§ What the exercise asks
From the entries below, please gather each line containing the string "nlinarith".

§ Dataset content
import Mathlib
import Summits.PneNP.PneNP.Theorems.OverlapGapAlgebraSolvableImpliesStableSectionMeanSquareTransfer
import Summits.PneNP.PneNP.Theorems.OverlapGapAlgebraSolvableImpliesStableSectionRepairMean

/-!
# PneNP / OverlapGapAlgebra — crux `SolvableImpliesStableSection` (stmt-PneNP-2463):
# the mean-square engine FROM A MEAN BOUND (1/2) — validity level instead of exact success

Support for crux `stmt-PneNP-2463` (`Summit.PneNP.PneNP.Theses.OverlapGapAlgebra.SolvableImpliesStableSection`).
The landed mean-square transfer `sissMS_concl_of_meanSquareStableSolver` turns an ℓ²-stable map that
SOLVES an `ε`-fraction of `F_k(n, m)` into the path event of the crux.  For f-free blocks (sections that
are valid but not exact — bounded-round peeling / repair rules) the natural input is weaker: a bound on
the MEAN number of violated clauses.  This file is that variant of the engine at one large `n`
(Chebyshev from the mean is `ra_card_mul_sq_le` of the repair block, line `Sketch`):

* `sissMV_km_card_invalid_le` — validity half: mean-square sensitivity `≤ s₂` plus mean violation
  `∑_Φ V_g(Φ) ≤ μ m · #Inst` give `(k m)·#{V_g > ν m} ≤ 4k·k(2 + L² s₂)/(ν - μ)² · #Inst`;
* `sissMV_pathBound_of_mean` — the engine at ONE large `n` (explicit largeness conditions): jump mass by
  Markov on `d_H²`, the walk engine `engine_count` with the growing loss of `sissMS_numerics`
  (`ε = 1`, `ν ↦ ν - μ`).
The filter forms and the local-rule interface are in `…MeanSquareFromMeanFilter.lean`.
No new definitions; axioms `propext`, `Classical.choice`, `Quot.sound`.
-/

set_option linter.dupNamespace false -- `Summit.PneNP.PneNP.…`: summit = sub-problem (D-0017)

namespace Summit.PneNP.PneNP.Theorems

open Finset Filter Asymptotics
open scoped Classical

section FromMean

variable {m k n : ℕ}

/-- **Validity half of the engine from a mean bound (fixed `k, m, n`).** Let `g` have mean-square
single-literal-resample sensitivity `∑_{(a,b)} ∑_{(Φ,ℓ)} d_H(g Φ, g Φ[(a,b) ↦ ℓ])² ≤ s₂·(m k)·#Inst·2n`
(`0 ≤ s₂`), let `m²·#{Φ : L < D Φ} ≤ #Inst`, and let the MEAN violated-clause count satisfy
`∑_Φ V_g(Φ) ≤ μ m · #Inst` with `μ < ν`. Then `G = {Φ : V_g Φ ≤ ν m}` has
`(k m)·#Gᶜ ≤ 4k·k(2 + L² s₂)/(ν - μ)² · #Inst`. -/
theorem sissMV_km_card_invalid_le (hn : 1 ≤ n) (hm : 1 ≤ m)
    (g : (Fin m → Fin k → Fin n × Bool) → (Fin n → Bool)) (s₂ μ ν : ℝ) (hs : 0 ≤ s₂)
    (hμν : μ < ν) (L : ℕ)
    (hS : (∑ a : Fin m, ∑ b : Fin k, ∑ p : (Fin m → Fin k → Fin n × Bool) × (Fin n × Bool),
        (hammingDist (g p.1) (g (Function.update p.1 a (Function.update (p.1 a) b p.2))) : ℝ) ^ 2)
      ≤ s₂ * (((m * k : ℕ) : ℝ) * (Fintype.card (Fin m → Fin k → Fin n × Bool) * (2 * n))))
    (hBad : (m : ℝ) ^ 2 * (((univ : Finset (Fin m → Fin k → Fin n × Bool)).filter fun Φ =>
        L < (univ : Finset (Fin n)).sup fun v =>
          ((univ : Finset (Fin m)).filter fun i => ∃ j, (Φ i j).1 = v).card).card : ℝ)
      ≤ Fintype.card (Fin m → Fin k → Fin n × Bool))
    (hmean : (∑ Φ : Fin m → Fin k → Fin n × Bool,
        (((univ : Finset (Fin m)).filter fun i => ∀ j, g Φ (Φ i j).1 ≠ (Φ i j).2).card : ℝ))
      ≤ μ * m * Fintype.card (Fin m → Fin k → Fin n × Bool))
    (G : Finset (Fin m → Fin k → Fin n × Bool))
    (hGdef : G = (univ : Finset (Fin m → Fin k → Fin n × Bool)).filter fun Φ =>
      ((((univ : Finset (Fin m)).filter fun i => ∀ j, g Φ (Φ i j).1 ≠ (Φ i j).2).card : ℕ) : ℝ)
        ≤ ν * m) :
    ((k * m : ℕ) : ℝ) * (Gᶜ.card : ℝ)
      ≤ 4 * k * (k * (2 + (L : ℝ) ^ 2 * s₂)) / (ν - μ) ^ 2
          * Fintype.card (Fin m → Fin k → Fin n × Bool) := by
  haveI : Nonempty (Fin n × Bool) := ⟨(⟨0, hn⟩, true)⟩
  have hmR : (1 : ℝ) ≤ m := by exact_mod_cast hm
  have hmpos' : (0 : ℝ) < m := by linarith only [hmR]
  have hnR : (1 : ℝ) ≤ n := by exact_mod_cast hn
  have hnpos : (0 : ℝ) < n := by linarith only [hnR]
  have hτ : 0 < ν - μ := sub_pos.2 hμν
  -- the literal Efron–Stein variance bound (before abbreviating)
  have hW2 := sissMS_sum_sq_dev_le (m := m) (k := k) hn g L
  set N : ℝ := (Fintype.card (Fin m → Fin k → Fin n × Bool) : ℝ) with hN
  have hNpos : 0 < N := by rw [hN]; exact_mod_cast Fintype.card_pos
  set S : ℝ := ∑ a : Fin m, ∑ b : Fin k, ∑ p : (Fin m → Fin k → Fin n × Bool) × (Fin n × Bool),
      (hammingDist (g p.1) (g (Function.update p.1 a (Function.update (p.1 a) b p.2))) : ℝ) ^ 2
    with hSdef
  set Bad : ℝ := (((univ : Finset (Fin m → Fin k → Fin n × Bool)).filter fun Φ =>
      L < (univ : Finset (Fin n)).sup fun v =>
        ((univ : Finset (Fin m)).filter fun i => ∃ j, (Φ i j).1 = v).card).card : ℝ) with hBadDef
  set V : (Fin m → Fin k → Fin n × Bool) → ℝ := fun Φ =>
      ((((univ : Finset (Fin m)).filter fun i => ∀ j, g Φ (Φ i j).1 ≠ (Φ i j).2).card : ℕ) : ℝ)
    with hVdef
  set W : ℝ := ∑ Φ : Fin m → Fin k → Fin n × Bool,
      (V Φ - (∑ Ψ : Fin m → Fin k → Fin n × Bool, V Ψ) / N) ^ 2 with hWdef
  set B : ℝ := k * (2 + (L : ℝ) ^ 2 * s₂) with hB
  have hk0 : (0 : ℝ) ≤ k := Nat.cast_nonneg _
  have hBnn : 0 ≤ B := by rw [hB]; positivity
  -- `W ≤ m N B`
  have hLS : (L : ℝ) ^ 2 * S ≤ (L : ℝ) ^ 2 * (s₂ * (((m * k : ℕ) : ℝ) * (N * (2 * n)))) :=
    mul_le_mul_of_nonneg_left hS (sq_nonneg _)
  have hB3 : (m : ℝ) ^ 2 * (((m * k : ℕ) : ℝ) * n) * Bad ≤ (((m * k : ℕ) : ℝ) * n) * N := by
    calc (m : ℝ) ^ 2 * (((m * k : ℕ) : ℝ) * n) * Bad = (((m * k : ℕ) : ℝ) * n) * ((m : ℝ) ^ 2 * Bad) := by
          ring
      _ ≤ (((m * k : ℕ) : ℝ) * n) * N := mul_le_mul_of_nonneg_left hBad (by positivity)
  have h2n : (2 * n : ℝ) * W ≤ (2 * n) * (m * N * B) := by
    have h1 : (2 * n : ℝ) * W ≤ ((m * k : ℕ) : ℝ) * N * (2 * n)
        + (L : ℝ) ^ 2 * (s₂ * (((m * k : ℕ) : ℝ) * (N * (2 * n)))) + (((m * k : ℕ) : ℝ) * n) * N :=
      hW2.trans (add_le_add (add_le_add le_rfl hLS) hB3)
    have hx : 0 ≤ (m : ℝ) * k * n * N := by positivity
    have h2 : ((m * k : ℕ) : ℝ) * N * (2 * n)
        + (L : ℝ) ^ 2 * (s₂ * (((m * k : ℕ) : ℝ) * (N * (2 * n)))) + (((m * k : ℕ) : ℝ) * n) * N
        ≤ (2 * n) * (m * N * B) := by
      rw [hB]; push_cast; nlinarith [hx]
    exact h1.trans h2
  have hWB : W ≤ m * N * B := le_of_mul_le_mul_left h2n (by positivity)
  -- Chebyshev from the mean at level `μ m`, gap `(ν - μ) m`
  have hmean' : ∑ Φ, V Φ ≤ μ * m * Fintype.card (Fin m → Fin k → Fin n × Bool) := by
    rw [hVdef]; exact hmean
  -- `Gᶜ = {ν m < V_g}`
  have hset : Gᶜ = (univ : Finset (Fin m → Fin k → Fin n × Bool)).filter fun Φ => ν * m < V Φ := by
    rw [hGdef, Finset.compl_filter]
    exact Finset.filter_congr fun Φ _ => by rw [hVdef, not_le]
  have hGc : ∀ Φ ∈ Gᶜ, μ * m + (ν - μ) * m < V Φ := by
    intro Φ hΦ
    rw [hset] at hΦ
    have := (Finset.mem_filter.1 hΦ).2
    linarith only [this]
  have hcheb := Summit.PneNP.PneNP.Cruxes.SolvableImpliesStableSection.Sketch.ra_card_mul_sq_le V W
    (μ * m) ((ν - μ) * m) (by positivity) hmean'
    (le_of_eq hWdef.symm) Gᶜ hGc
  -- `#Gᶜ · ((ν-μ) m)² ≤ m N B`, hence `(k m) #Gᶜ ≤ k B / (ν-μ)² · N ≤ 4 k B / (ν-μ)² · N`
  have h1 : (Gᶜ.card : ℝ) * ((ν - μ) * m) ^ 2 ≤ m * N * B := hcheb.trans hWB
  have hτ2 : 0 < (ν - μ) ^ 2 := by positivity
  have hGle : (Gᶜ.card : ℝ) ≤ N * B / ((ν - μ) ^ 2 * m) := by
    rw [le_div_iff₀ (by positivity)]
    nlinarith [h1, hmpos']
  have hkm : ((k * m : ℕ) : ℝ) = k * m := by push_cast; ring
  rw [hkm]
  calc (k : ℝ) * m * (Gᶜ.card : ℝ) ≤ k * m * (N * B / ((ν - μ) ^ 2 * m)) :=
        mul_le_mul_of_nonneg_left hGle (by positivity)
    _ = k * B / (ν - μ) ^ 2 * N := by field_simp
    _ ≤ 4 * k * B / (ν - μ) ^ 2 * N := by
        have h0 : 0 ≤ k * B / (ν - μ) ^ 2 * N := by positivity
        have : 4 * k * B / (ν - μ) ^ 2 * N = 4 * (k * B / (ν - μ) ^ 2 * N) := by ring
        rw [this]; linarith only [h0]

§ Solved exercise
      rw [hB]; push_cast; nlinarith [hx]
    nlinarith [h1, hmpos']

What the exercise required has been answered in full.